In this piece, I’ll delve into the Committee’s chapter on decarbonising buildings in more detail to try and understand what’s going on.

A bar chart shows most plans for reducing emissions in Surface Transport and Electricity Supply are credible, and have a big impact on reducing emissions. However, the chart shows for Buildings, Manufacturing & Construction, Agriculture & Land Use and Engineered Removals that most plans are either “insufficient” or face “significant risks”

Energy efficiency and heat pumps — different speeds

The Climate Change Committee’s media lines led on the UK’s failure to insulate enough homes, an example of one of the policy areas that is off track for meeting net zero. The chart below, Figure 4.6, shows just how off track the CCC think we are on insulation. Last year, fewer than 100,000 loft and wall insulations were carried out in the UK’s homes. The Committee suggests we need to increase this rapidly over the coming years, to nearly 2.5 million in 2028. Under current policies, there is almost no chance of achieving that.

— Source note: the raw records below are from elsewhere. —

import Literature.AnabelianGeometry.EtaleTheta.Discharge.Sec1ThetaCompanionOfAut
import Literature.AnabelianGeometry.EtaleTheta.ThetaCyclotomes
import Mathlib.GroupTheory.Commutator.Basic

/-!
# [EtTh] Prop. 2.2 (i), group-theoretic core: an inversion acts by `+1` on `Δ_Θ`

S. Mochizuki, *The étale theta function and its Frobenioid-theoretic manifestations*, Publ. RIMS **45** (2009):
§2 p. 36 (PRIMS p. 262) «`ι` … the automorphism … determined by “multiplication by `−1`” on the underlying elliptic curve»;
Prop. 2.2 (i) p. 37 (PRIMS p. 263) «The conjugation action of `ι` on the rank two `(ℤ/lℤ)`-module `Δ_X̲` determines a direct
product decomposition `Δ_X̲ ≅ Δ^ell_X̲ × Δ_Θ` into eigenspaces, with eigenvalues `−1` and `1`, respectively»; §1 p. 12
(`Δ^Θ_X = Δ_X/[Δ_X,[Δ_X,Δ_X]]`, `Δ_Θ = Im(∧² Δ^ell_X)`). [cite: MochizukiEtTh2009, Prop 2.2 (i) p.37]

PROOF-ONLY companion (cell abc-iut, wave-4 seat abc-iut-w4-d014; NO definitions, NO `Prop`-valued facts) to
abc-iut-w5-d072's `Discharge/Sec1ThetaCompanionOfAut.lean` (the theta companion `ι^Θ` of an automorphism `ι` of
`Π^tp_X`, p416913) over abc-iut-L2-t1's root `ThetaSetting` (`Setting.lean`: `ker_toTheta`, `ker_toEll` are the
`toHat`-preimages of the closures of `[[Δ_X,Δ_X],Δ_X]`, `[Δ_X,Δ_X]` in `Π_X`). GAP row G-w4d010-2, disposition
D-G-w4d010-2g facet **(R1e)** «`ι^Θ ≡ +1` on `Δ_Θ/l·Δ_Θ`» (the binder `hβ` of abc-iut-L2-t8's `hroot_of_coeffChange_root`
p416087 / abc-iut-w4-d010's `prop22_ii'_model_of_thetaKummer` p417690): it is DERIVED here — integrally, not only
mod `l` — from the more primitive geometric input **(R1e′)** «`ι̂` acts as `−1` on `Δ_X^ab`»:
`∀ g ∈ Δ_X, ι̂(g)·g ∈ closure [Δ_X, Δ_X]` (`ι̂ =` d072's `completionAut ι`, the automorphism of `Π_X` extending `ι`).
* §1 `InversionOnCommutators.*` — GROUP THEORY (any topological group `G`, closed subgroup `H`, topological
  automorphism `σ`): if `σ(g)·g ∈ closure ⁅H,H⁆` for `g ∈ H` then `σ(c)·c⁻¹ ∈ closure ⁅⁅H,H⁆,H⁆` for `c ∈ closure ⁅H,H⁆`
  (`mul_inv_mem_closure_commutator₃_of_inversion`): the fixed set is a closed subgroup of `H` containing every
  commutator by the class-two identity `⁅a·g⁻¹, b·h⁻¹⁆ = ⁅g⁻¹, h⁻¹⁆ = ⁅g, h⁆` in `H/(closure ⁅⁅H,H⁆,H⁆ ∩ H)` (`a`, `b`,
  `⁅g,h⁆` central there) — this IS «`Δ_Θ ≅ ∧² Δ^ell`, `(−1)·(−1) = +1`».
* §2 `TemperedCurve.completionAut_mul_inv_mem_closure_commutator₃_of_inversion` — at `G := Π_X`, `H := Δ_X`, `σ := ι̂`.
* §3 `ThetaSetting.toTheta_apply_eq_of_inversion` — `(ι x)^Θ = x^Θ` whenever `x^Θ ∈ Δ_Θ`;
  `ThetaCompanion.thetaIso_apply_eq_self_of_inversion` — EVERY theta companion `c` of `ι` (abc-iut-L2-t1's
  `ThetaCompanion`, [EtTh] Thm. 1.6 (ii) shape; in particular d072's `thetaCompanionOfAut`) FIXES `Δ_Θ` pointwise;
  `ThetaCompanion.thetaIso_mul_inv_mem_lDeltaTheta_of_inversion` — hence the binder `hβ`
  («`ι^Θ(a)·a⁻¹ ∈ l·Δ_Θ` for `a ∈ Δ_Θ`», the `ℤ/l` form printed in Prop. 2.2 (i)) for every `l`.
Honest framing: (R1e′) stays a HYPOTHESIS about the datum `ι` (print: `ι` is induced by `[−1]` on the elliptic curve, which
acts by `−1` on `T(E) ≅ Δ_X^ab`); [EtTh] is refereed and undisputed; nothing here bears on [IUTchIII] Cor. 3.12. typed ≠ proved.
-/

namespace Literature.AnabelianGeometry.EtaleTheta
/-
Copyright (c) 2026 the pub-hodgecm-mathlib formalisation cell (harness21).  Prover seat hodgecm-mathlib-F0P3a-p01 (g33), req620 Track A «(D-RAM) FOUR-FRAME» squad, unit U2H:
the (ρ2b′-X) child (U2H ED. 15 :418) — organ O-Lit brick 2 (wild anisotropic literal), file (γ) «THE INTEGRAL DRESS AT A WILD PLACE» (PLAN v1 04:56Z; MAP v1 seams S3∕S5;
payer lineage LH4-p14).  2026-09-04.
-/
import Literature.NumberTheory.Automorphic.LocalHermitianFormsRankThreeCongruence        -- ★ Jacobowitz rank 3, local coefficients: `exists_formCongr_eq_of_det_eq_mul_norm_three`
import Literature.NumberTheory.GelbartRogawski1991.LocalDoubledUnitaryIwahori             -- ★ `LocalRing.evalEquiv` (`L ⊗ L⁺_v ≃+* L_w` at a non-split place)
import Literature.NumberTheory.Rogawski1990.ExplicitFactorKappaAlmostEverywhereOne        -- ★ `conjLocal_apply_eq_galAdicCompletionMap` (`(c ⊗ 1)_w = σ_w`)
import Literature.NumberTheory.Rogawski1990.UnitaryLatticeTreeSelfDualTransitiveWildCM    -- ★ WILD TRANSITIVITY `exists_unitary_mapGL_eq_of_isSelfDualLattice_ramifiedCM`
import Literature.NumberTheory.Automorphic.UnitaryLatticeTreeStabilizer                  -- ★ `mapGL_stdLattice_eq_iff` (`Stab(𝒪³) = GL₃(𝒪)`)
import Literature.NumberTheory.Automorphic.UnitaryLatticeTreeStarOfInvolution            -- ★ `isSelfDualLattice_stdLattice_three_of_v`
import Literature.NumberTheory.Automorphic.UnitaryLatticeTreeTypes                       -- ★ `isIntMatrix_nonsing_inv_of_v_det_eq_one`
import Literature.NumberTheory.Automorphic.UnitaryConjClassClosed                        -- ★ `formCongr_mul`, `formCongr_mul_of_mem`
import Literature.NumberTheory.Automorphic.UnitaryGroupLevelTransport                    -- ★ `formCongr_map`
import Literature.NumberTheory.Automorphic.ValuedFieldValuativeRelBridge                 -- ★ `mem_glInt_iff_forall_v_le_one`
import Literature.NumberTheory.QuadraticForms.HermitianUnimodularRankThreeRamified       -- ★ `antidiagonal_three_over`
import Literature.NumberTheory.Automorphic.QuadraticHeckeCharacterCM                     -- ★ `cmQuadraticGenerator_spec` (a `c`-anti-fixed `δ ≠ 0`)
import HarnessLib

/-!
# Crux `H413`, line LH4 «(D-RAM) FOUR-FRAME» road — unit U2H, (ρ2b′-X), organ O-Lit brick 2, file (γ): AN INTEGRAL ISOMETRY `ᵗσ̄P·J₀·P = H`, `P ∈ GL₃(𝒪_w)`, AT A WILD PLACE

Cell `hodgecm-mathlib` (D-0151), FLOOR 0, crux item H413 = `stmt-HodgeConjecture-24833`, route of record `HCCMUnconditional`; squad F0∕P3c∕LH4; registered stub served:
`F0P3cDyRamFourFrameU2H.stub_U2H_fixedPointCensus_typeTwo_unit0` ((ρ2b′-X), U2H ED. 15 :418) through the organs of RHO2BX-ORDER v1 (payer LH4-p14; MAP v1 seams S3 «O-Lit» and S5
«N(ta)»).  THEOREMS ONLY (no `def`, no instance, no notation, no `sorry`); lane `--supports stmt-HodgeConjecture-24833 --as helper` (count-neutral).

WHAT THIS FILE DOES.  The 2-FREE twin of ★ p846940 `exists_glInt_formCongr_antidiagonal_eq_of_map_mul_self_eq_neg_det_adicCompletion` (which needs `|2|_w = 1`, residual isotropy and a
trace element): at ANY ramified non-split CM place `w ∣ v` (`e(w|v) ≠ 1`, any residue characteristic), a `σ_w`-hermitian INTEGRAL UNIMODULAR `H ∈ M₃(L_w)` (`|det H|_w = 1`) whose
determinant lies in the norm class of `det J₀` (`det H = det J₀·σ_w(z)·z`) is INTEGRALLY isometric to `J₀ = antidiag(1,1,1)`:
**`exists_glInt_formCongr_antidiagonal_eq_wild`** — `∃ P ∈ GL₃(𝒪_w)`, `ᵗσ_w(P)·J₀·P = H`.
Proof: (i) rationally, `ᵗσ̄T J₀ T = H` for some `T ∈ GL₃(L_w)` by Jacobowitz's classification (rank + determinant class; ★ `exists_formCongr_eq_of_det_eq_mul_norm_three` over the
local ring `L ⊗ L⁺_v`, moved to `L_w` along ★ `LocalRing.evalEquiv`); (ii) the lattice `T·𝒪³` is then SELF-DUAL for `J₀` (its Gram matrix in the basis `T` is `H`: integral,
unimodular) — by the DEFINITION of ★ `IsSelfDualLattice`; (iii) ★ WILD TRANSITIVITY `exists_unitary_mapGL_eq_of_isSelfDualLattice_ramifiedCM` (`U(σ_w, J₀)` is transitive on self-dual
vertices at every ramified place) gives `u ∈ U(J₀)` with `u·𝒪³ = T·𝒪³`; (iv) `P := u⁻¹T` stabilises `𝒪³`, so `P ∈ GL₃(𝒪_w)` (★ `mapGL_stdLattice_eq_iff`), and `ᵗσ̄P J₀ P = ᵗσ̄T J₀ T = H`.
Helpers: `antidiagonal_three_map` (`J₀` is preserved by ring maps), `det_antidiagonal_three`, `isIntMatrix_smul_of_v_le_one`.
HONEST LABEL.  Count-neutral helper; (ρ2b′-X) stays an OPEN prover target; `HC_CM` is proved only modulo the 7 printed citations (2 remaining named inputs: hLiu418 =
`stmt-HodgeConjecture-24832`, h413 = `stmt-HodgeConjecture-24833`) until rung 0 closes.

## References
* [Jacobowitz1962] R. Jacobowitz, *Hermitian forms over local fields*, Amer. J. Math. 84 (1962), §3 Thm. 3.1 (rank and determinant classify hermitian spaces), §7–§8, §10 Prop. 10.3
  (unimodular lattices at ramified dyadic primes).
* [BruhatTits1972] F. Bruhat, J. Tits, *Groupes réductifs sur un corps local I*, Publ. Math. IHÉS 41 (1972), §10 (transitivity on hyperspecial vertices).
* [Rogawski1990] J. D. Rogawski, *Automorphic Representations of Unitary Groups in Three Variables*, Ann. of Math. Stud. 123 (1990), §3.6 p. 31, §4.9 p. 54.
-/

set_option autoImplicit false

noncomputable section

open NumberField IsDedekindDomain Matrix
open Literature.NumberTheory.Automorphic Literature.NumberTheory.Automorphic.UnitaryGroup Literature.NumberTheory.Automorphic.UnitaryLatticeTree
open Literature.NumberTheory.Rogawski1990 Literature.NumberTheory.Automorphic.HermitianLattice
open scoped MatrixGroups ValuativeRel

namespace Summit.HodgeConjecture.HodgeConjecture.Cruxes.H413.F0P3cDyRamWildIntegralDress

/-! ## §1 Helpers -/

/-- `J₀ = antidiag(1,1,1)` is preserved entrywise by ring maps. [cite: Rogawski1990, §3.6 p. 31] -/
theorem antidiagonal_three_map {R S : Type*} [CommRing R] [CommRing S] (f : R →+* S) :
    ((StdForm.antidiagonal 3).over R).map f = (StdForm.antidiagonal 3).over S := by
  rw [Literature.NumberTheory.QuadraticForms.HermitianUnimodularRamified.antidiagonal_three_over,
    Literature.NumberTheory.QuadraticForms.HermitianUnimodularRamified.antidiagonal_three_over]
  ext i j; fin_cases i <;> fin_cases j <;> simp

/-- `det J₀ = −1`. [cite: Rogawski1990, §3.6 p. 31] -/
theorem det_antidiagonal_three {R : Type*} [CommRing R] : ((StdForm.antidiagonal 3).over R).det = -1 := by
  rw [Literature.NumberTheory.QuadraticForms.HermitianUnimodularRamified.antidiagonal_three_over, Matrix.det_fin_three]
  simp

/-- A scalar multiple `ϖ • A` of an integral matrix by an integral scalar is integral. [cite: Jacobowitz1962, §7] -/
theorem isIntMatrix_smul_of_v_le_one {K : Type*} [Field K] [Valued K (WithZero (Multiplicative ℤ))] {N : ℕ} {ϖ : K} (hϖ : Valued.v ϖ ≤ 1) {A : Matrix (Fin N) (Fin N) K}
    (hA : IsIntMatrix A) : IsIntMatrix (ϖ • A) := fun i j => by
  rw [Matrix.smul_apply, smul_eq_mul, map_mul]
  exact mul_le_one' hϖ (hA i j)

/-! ## §2 The integral dress at a wild place -/

section CM

variable (L : Type) [Field L] [NumberField L] [IsCMField L] {v : HeightOneSpectrum (𝓞 ↥(maximalRealSubfield L))}
  (w : PlacesOver L v) (hw : IsCMField.complexConj L • w.1 = w.1)

include hw in
/-- **O-Lit brick 2 (γ): AN INTEGRAL ISOMETRY ONTO A UNIMODULAR HERMITIAN `H` OF THE DETERMINANT CLASS OF `J₀`, AT A WILD RAMIFIED NON-SPLIT CM PLACE** (`e(w|v) ≠ 1`, any
residue characteristic): `H` `σ_w`-hermitian, integral, `|det H|_w = 1`, `det H = det J₀·(σ_w z·z)` for some `z` ⟹ `ᵗσ_w(P)·J₀·P = H` for some `P ∈ GL₃(𝒪_w)`.  (Jacobowitz rank 3 over
`L_w` + wild transitivity of `U(σ_w, J₀)` on self-dual vertices; see the module docstring.) [cite: Jacobowitz1962, §3 Thm. 3.1; §10 Prop. 10.3] [cite: BruhatTits1972, §10]
[cite: Rogawski1990, §3.6 p. 31] -/
theorem exists_glInt_formCongr_antidiagonal_eq_wild (he : v.asIdeal.ramificationIdx' w.1.asIdeal ≠ 1)
    {ϖ : w.1.adicCompletion L} (hϖ : Valued.v ϖ = WithZero.exp (-1 : ℤ))
    {H : Matrix (Fin 3) (Fin 3) (w.1.adicCompletion L)} (hH : (H.map (galAdicCompletionMap (L := L) (IsCMField.complexConj L) hw))ᵀ = H) (hHint : IsIntMatrix H)
    (hdet : Valued.v H.det = 1)
    (hdetN : ∃ z : w.1.adicCompletion L, z ≠ 0 ∧ H.det = ((StdForm.antidiagonal 3).over (w.1.adicCompletion L)).det * (galAdicCompletionMap (L := L) (IsCMField.complexConj L) hw z * z)) :
    ∃ P : GL (Fin 3) (w.1.adicCompletion L), P ∈ glInt 3 (w.1.adicCompletion L) ∧
      formCongr (galAdicCompletionMap (L := L) (IsCMField.complexConj L) hw) P ((StdForm.antidiagonal 3).over (w.1.adicCompletion L)) = H := by
  classical
  set σ := galAdicCompletionMap (L := L) (IsCMField.complexConj L) hw with hσdef
  have hc1 : IsCMField.complexConj L ≠ 1 := IsCMField.complexConj_ne_one L
  haveI : Algebra.IsQuadraticExtension ↥(maximalRealSubfield L) L := IsCMField.isQuadraticExtension L
  -- (i) rational congruence over the local ring `L ⊗ L⁺_v`, read at `w`
  obtain ⟨δ, hδ0, hcδ, -⟩ := cmQuadraticGenerator_spec L
  set e := Literature.NumberTheory.GelbartRogawski1991.UnitaryDualPair.LocalSplitting.LocalRing.evalEquiv ↥(maximalRealSubfield L) L (IsCMField.complexConj L) v hc1 w hw
    with he_def
  have he_apply : ∀ x : UnitaryGroup.LocalRing L v, e x = x w := fun x => rfl
  have hconj : ∀ x : UnitaryGroup.LocalRing L v, e (UnitaryGroup.conjLocal L (IsCMField.complexConj L) v x) = σ (e x) := fun x => by
    rw [he_apply, he_apply, hσdef]; exact conjLocal_apply_eq_galAdicCompletionMap L v w hw x
  have hconj' : ∀ y : w.1.adicCompletion L, UnitaryGroup.conjLocal L (IsCMField.complexConj L) v (e.symm y) = e.symm (σ y) := fun y => by
    apply e.injective; rw [hconj, e.apply_symm_apply, e.apply_symm_apply]
  set G : Matrix (Fin 3) (Fin 3) (UnitaryGroup.LocalRing L v) := (StdForm.antidiagonal 3).over (UnitaryGroup.LocalRing L v) with hGdef
  set G' : Matrix (Fin 3) (Fin 3) (UnitaryGroup.LocalRing L v) := H.map e.symm.toRingHom with hG'def
  have hee : (⇑e.toRingHom ∘ ⇑e.symm.toRingHom : w.1.adicCompletion L → w.1.adicCompletion L) = id := funext fun x => e.apply_symm_apply x
  have hGmap : G.map e.toRingHom = (StdForm.antidiagonal 3).over (w.1.adicCompletion L) := antidiagonal_three_map e.toRingHom
  have hG'map : G'.map e.toRingHom = H := by rw [hG'def, Matrix.map_map, hee, Matrix.map_id]
  have hG : (G.map (UnitaryGroup.conjLocal L (IsCMField.complexConj L) v))ᵀ = G := by
    -- (`J₀` is hermitian for any `σ`; ★ `K2E3SupercuspModelFrameAtPlace.over_three_hermitian` states it in another road — re-derived inline to keep imports local)
    rw [hGdef, antidiagonal_three_map, Literature.NumberTheory.QuadraticForms.HermitianUnimodularRamified.antidiagonal_three_over]
    refine Matrix.ext fun i j => ?_
    fin_cases i <;> fin_cases j <;> rfl
  have hG' : (G'.map (UnitaryGroup.conjLocal L (IsCMField.complexConj L) v))ᵀ = G' := by
    refine Matrix.ext fun i j => ?_
    have h := congr_fun (congr_fun hH i) j
    rw [Matrix.transpose_apply, Matrix.map_apply] at h
    rw [Matrix.transpose_apply, Matrix.map_apply, hG'def, Matrix.map_apply, Matrix.map_apply]
    change UnitaryGroup.conjLocal L (IsCMField.complexConj L) v (e.symm (H j i)) = e.symm (H i j)
    rw [hconj', h]
  have hGd : IsUnit G.det := by rw [hGdef, det_antidiagonal_three]; exact isUnit_one.neg
  have hHd0 : H.det ≠ 0 := fun h0 => by rw [h0, map_zero] at hdet; exact zero_ne_one hdet
  have hG'd : IsUnit G'.det := by
    rw [hG'def, ← RingHom.mapMatrix_apply, ← RingHom.map_det]; exact (isUnit_iff_ne_zero.2 hHd0).map _
  obtain ⟨z, hz0, hz⟩ := hdetN
  have hdet' : ∃ z' : UnitaryGroup.LocalRing L v, IsUnit z' ∧ G'.det = G.det * (UnitaryGroup.conjLocal L (IsCMField.complexConj L) v z' * z') := by
    refine ⟨e.symm z, (isUnit_iff_ne_zero.2 hz0).map _, ?_⟩
    have hGdet : G.det = e.symm ((StdForm.antidiagonal 3).over (w.1.adicCompletion L)).det := by
      apply e.injective
      rw [e.apply_symm_apply, ← hGmap, ← RingHom.mapMatrix_apply, ← RingHom.map_det]; rfl
    rw [hG'def, ← RingHom.mapMatrix_apply, ← RingHom.map_det, RingEquiv.toRingHom_eq_coe, RingEquiv.coe_toRingHom, hz, map_mul, map_mul, hGdet,
      hconj']
  obtain ⟨T, hT⟩ := exists_formCongr_eq_of_det_eq_mul_norm_three L v (IsCMField.complexConj L) hcδ hδ0 w hw hG hG' hGd hG'd hdet'
  -- (ii) move `T` to `L_w`: `ᵗσ̄T′ J₀ T′ = H`
  set T' : GL (Fin 3) (w.1.adicCompletion L) := Matrix.GeneralLinearGroup.map e.toRingHom T with hT'def
  have hT' : formCongr σ T' ((StdForm.antidiagonal 3).over (w.1.adicCompletion L)) = H := by
    have h := congrArg (fun X : Matrix (Fin 3) (Fin 3) (UnitaryGroup.LocalRing L v) => X.map e.toRingHom) hT
    rw [formCongr_map (UnitaryGroup.conjLocal L (IsCMField.complexConj L) v) e.toRingHom (fun x => hconj x), hGmap, hG'map] at h
    exact h
  -- (iii) `T′·𝒪³` is self-dual for `J₀`
  have hϖ1 : Valued.v ϖ ≤ 1 := by
    rw [hϖ, ← WithZero.exp_zero]; exact WithZero.exp_le_exp.2 (by norm_num)
  have hHinv : IsIntMatrix (ϖ • H⁻¹) := isIntMatrix_smul_of_v_le_one hϖ1 (isIntMatrix_nonsing_inv_of_v_det_eq_one hHint hdet)
  have hSD : IsSelfDualLattice σ ϖ ((StdForm.antidiagonal 3).over (w.1.adicCompletion L)) (latt (T' : Matrix (Fin 3) (Fin 3) (w.1.adicCompletion L))) := by
    refine ⟨T', rfl, ?_, ?_, ?_⟩
    · rw [hT']; exact hHint
    · rw [hT']; exact hHinv
    · rw [hT', hdet, pow_zero]
  have h₀ : IsSelfDualLattice σ ϖ ((StdForm.antidiagonal 3).over (w.1.adicCompletion L)) (stdLattice (w.1.adicCompletion L) 3) :=
    isSelfDualLattice_stdLattice_three_of_v hϖ
  -- (iv) wild transitivity and the stabiliser of `𝒪³`
  obtain ⟨u, hu⟩ := exists_unitary_mapGL_eq_of_isSelfDualLattice_ramifiedCM L v w hw he hϖ h₀ hSD
  have hT'std : mapGL T' (stdLattice (w.1.adicCompletion L) 3) = latt (T' : Matrix (Fin 3) (Fin 3) (w.1.adicCompletion L)) := rfl
  set P : GL (Fin 3) (w.1.adicCompletion L) := (u : GL (Fin 3) (w.1.adicCompletion L))⁻¹ * T' with hPdef
  have hPstd : mapGL P (stdLattice (w.1.adicCompletion L) 3) = stdLattice (w.1.adicCompletion L) 3 := by
    rw [hPdef, mapGL_mul, hT'std, ← hu, ← mapGL_mul, inv_mul_cancel, mapGL_one]
  have hPint := (mapGL_stdLattice_eq_iff P).1 hPstd
  refine ⟨P, (mem_glInt_iff_forall_v_le_one P).2 ⟨hPint.1, hPint.2⟩, ?_⟩
  have huinv : ((u : GL (Fin 3) (w.1.adicCompletion L))⁻¹) ∈ unitaryGroupOfForm σ ((StdForm.antidiagonal 3).over (w.1.adicCompletion L)) :=
    (unitaryGroupOfForm σ ((StdForm.antidiagonal 3).over (w.1.adicCompletion L))).inv_mem u.2
  rw [hPdef, formCongr_mul_of_mem σ _ huinv, hT']

end CM

end Summit.HodgeConjecture.HodgeConjecture.Cruxes.H413.F0P3cDyRamWildIntegralDress

end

A bar chart shows annual insulation measures falling from over 2 million in 2012 to around 200,000 in 2021. It then shows a pathway where the number of insulation measures increases sharply again from 2022 onwards, peaking at over 2 million in 2028 before falling back again after 2030.

One striking thing about the CCC’s Balanced Pathway, though, is how much it emphasises energy efficiency measures over the next decade. This is drawn from the UK government’s ambition for most homes to reach EPC rating C over the next 10–15 years. In the chart below, I’ve compared the number of energy efficiency measures (loft and wall insulation) to the number of heat pumps the CCC suggests should be installed each year. Up to 2028, the CCC envisages a much faster take off in energy efficiency, before heat pump installations take over after 2030. The logic is conventional: insulate homes to reduce energy demand in the short term, then roll out heat pumps and other green heating technologies once the market has matured.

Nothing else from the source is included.